Problem description: Go through the material underneath and show every line where the string "nothing" occurs.

Exercise material:
========

import Mathlib
import HarnessLib
import Summits.HubbardSuperconductivity.HubbardSuperconductivity.Theorems.KLProgrammeKLRegimeEngineTowerBookkeepingProfile
import Summits.HubbardSuperconductivity.HubbardSuperconductivity.Theorems.KLProgrammeKLRegimeEngineTowerLevUnitsDefs
import Summits.HubbardSuperconductivity.HubbardSuperconductivity.Theorems.KLProgrammeKLRegimeEngineTowerLevFloorUnitsDefs

/-!
# Route `KLProgramme` — crux K3 ENGINE (stmt-HubbardSuperconductivity-20437 `KLRegimeEngineV17F2`), stub (b) v2, THE LEVELS PACKAGE (ℓ):
# THE RE-BASED TOWER LAW — induction from block `1`, block `0` removed (cure (A″) of located-risk #8 «(ℓ)-BLOCK0-LOGM»;
# cell gate-hubbard-kl, seat p4 g19; pen (R273)(E)/(R275)(C); E1 may rename or supersede)

The levelled tower law `klTowerBLev_le_law_of_inputs_scaled/_uv` (…LevLawOfInputsScaled/…UV, p4 g18) starts its block induction at `k = 0`,
where the measured array is the UV action `𝒱_0` read in the TRIVIAL family (`μ0 ∝ klTowerUVLev`).  k3c2-p3 g13 located («(ℓ)-BLOCK0-LOGM»,
KL STATUS 2026-08-28 l.9469, [calc]+[numerics]) that this datum is NOT `M`-uniform (odd-time column sums of the trivial analysis `E_t·S` are
`(2/π) ln M + O(1)`), and the pen ruled cure (A″) ((R273)(E)): DROP block `0`; START the tower at `𝒱_d`, read at the family `F_{d−1}` by ONE grid
step (p3's `…CutoffKernelNormsWtAtFamily` at `(Λ_d, F_{d−1})`, k3c2-p3's «(ℓ)-BASE-LEV» `klTowerMuLev_le_profile_of_wtPinned`, …TowerLevBaseFromPlain),
and re-base the re-measurement of `𝒱_{dk} = 𝒱_d + Σ_{1 ≤ j < k} Δ_j` on that base (the bridge rows, k3c2-p3).  This file is the matching ASSEMBLY:

* §1 `towerBorn_le_law_tracks_of_profile_base` — the kit's track induction (`towerBorn_le_law_tracks_of_profile`, …BookkeepingProfile; unit-free,
  arrays abstract) RE-BASED: hypotheses at blocks `k ≥ 1` only (profile of the measured array at block `k` from the law on the born arrays of blocks
  `2 ≤ k′ ≤ k` — vacuous premise at `k = 1`, i.e. a plain base profile), no `h0`, conclusion for the born arrays of blocks `2 ≤ k ≤ K`.  Proof: the kit
  applied to the shifted arrays `j ↦ k = j + 1` with a zero virtual born array at `j = 0`.
* §2 `klTowerBLev_le_law_of_inputs_base` — the instance on the half-keyed arrays of …TowerLevUnitsDefs with the scaled measured array
  `μ k m := W·Z^m·klTowerMuLev … d k m` (as in `_scaled`): NAMED inputs = the base profile at block `1` (`hbase`, `hbase3`), the re-based bridge at
  blocks `k ≥ 2` (`hR`), the imports (E1 (I4)), the step at blocks `k ≥ 1` — served VERBATIM by `klTowerBLev_succ_le_kitStep` (p664283) /
  `klTowerBLev_succ_le_kitStep_of_bounds` (p666413 §1) — and the kit's numerics (E1 (I5), k3c3-p2's `towerLevNumerics*`).  Unlike `_scaled`, no model
  hypothesis (`R.WF2`, `FrameOK`, `KernelNormsLevels … 0`, windows) appears: nothing model-specific is discharged here, so nothing is assumed.
* §3 `klTowerBLevF_le_law_of_inputs_base` — the same instance on the FLOOR-keyed arrays `klTowerBLevF/klTowerMuLevF` of …TowerLevFloorUnitsDefs
  (cure (ε) of located-risk #10 «(ℓ)-LEV-ODD», k3c2-p3 p668906); its step input waits for the floor-keyed LINK («(I1)-LEV-FLOOR»), its base/bridge
  inputs transfer from any half-keyed upper bound by `klTowerMuLevF_le_klTowerMuLev`.

Composition of landed theorems over abstract/named inputs; nothing about the model is asserted; nothing asserts (ℓ), any stub, K3 or superconductivity.
References: BGM 2006 §2.8 (2.83), (2.93)–(2.98) [cite: BenfattoGiulianiMastropietro2006].
-/

noncomputable section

========

Problem solution:
  hypothesis (`R.WF2`, `FrameOK`, `KernelNormsLevels … 0`, windows) appears: nothing model-specific is discharged here, so nothing is assumed.
Composition of landed theorems over abstract/named inputs; nothing about the model is asserted; nothing asserts (ℓ), any stub, K3 or superconductivity.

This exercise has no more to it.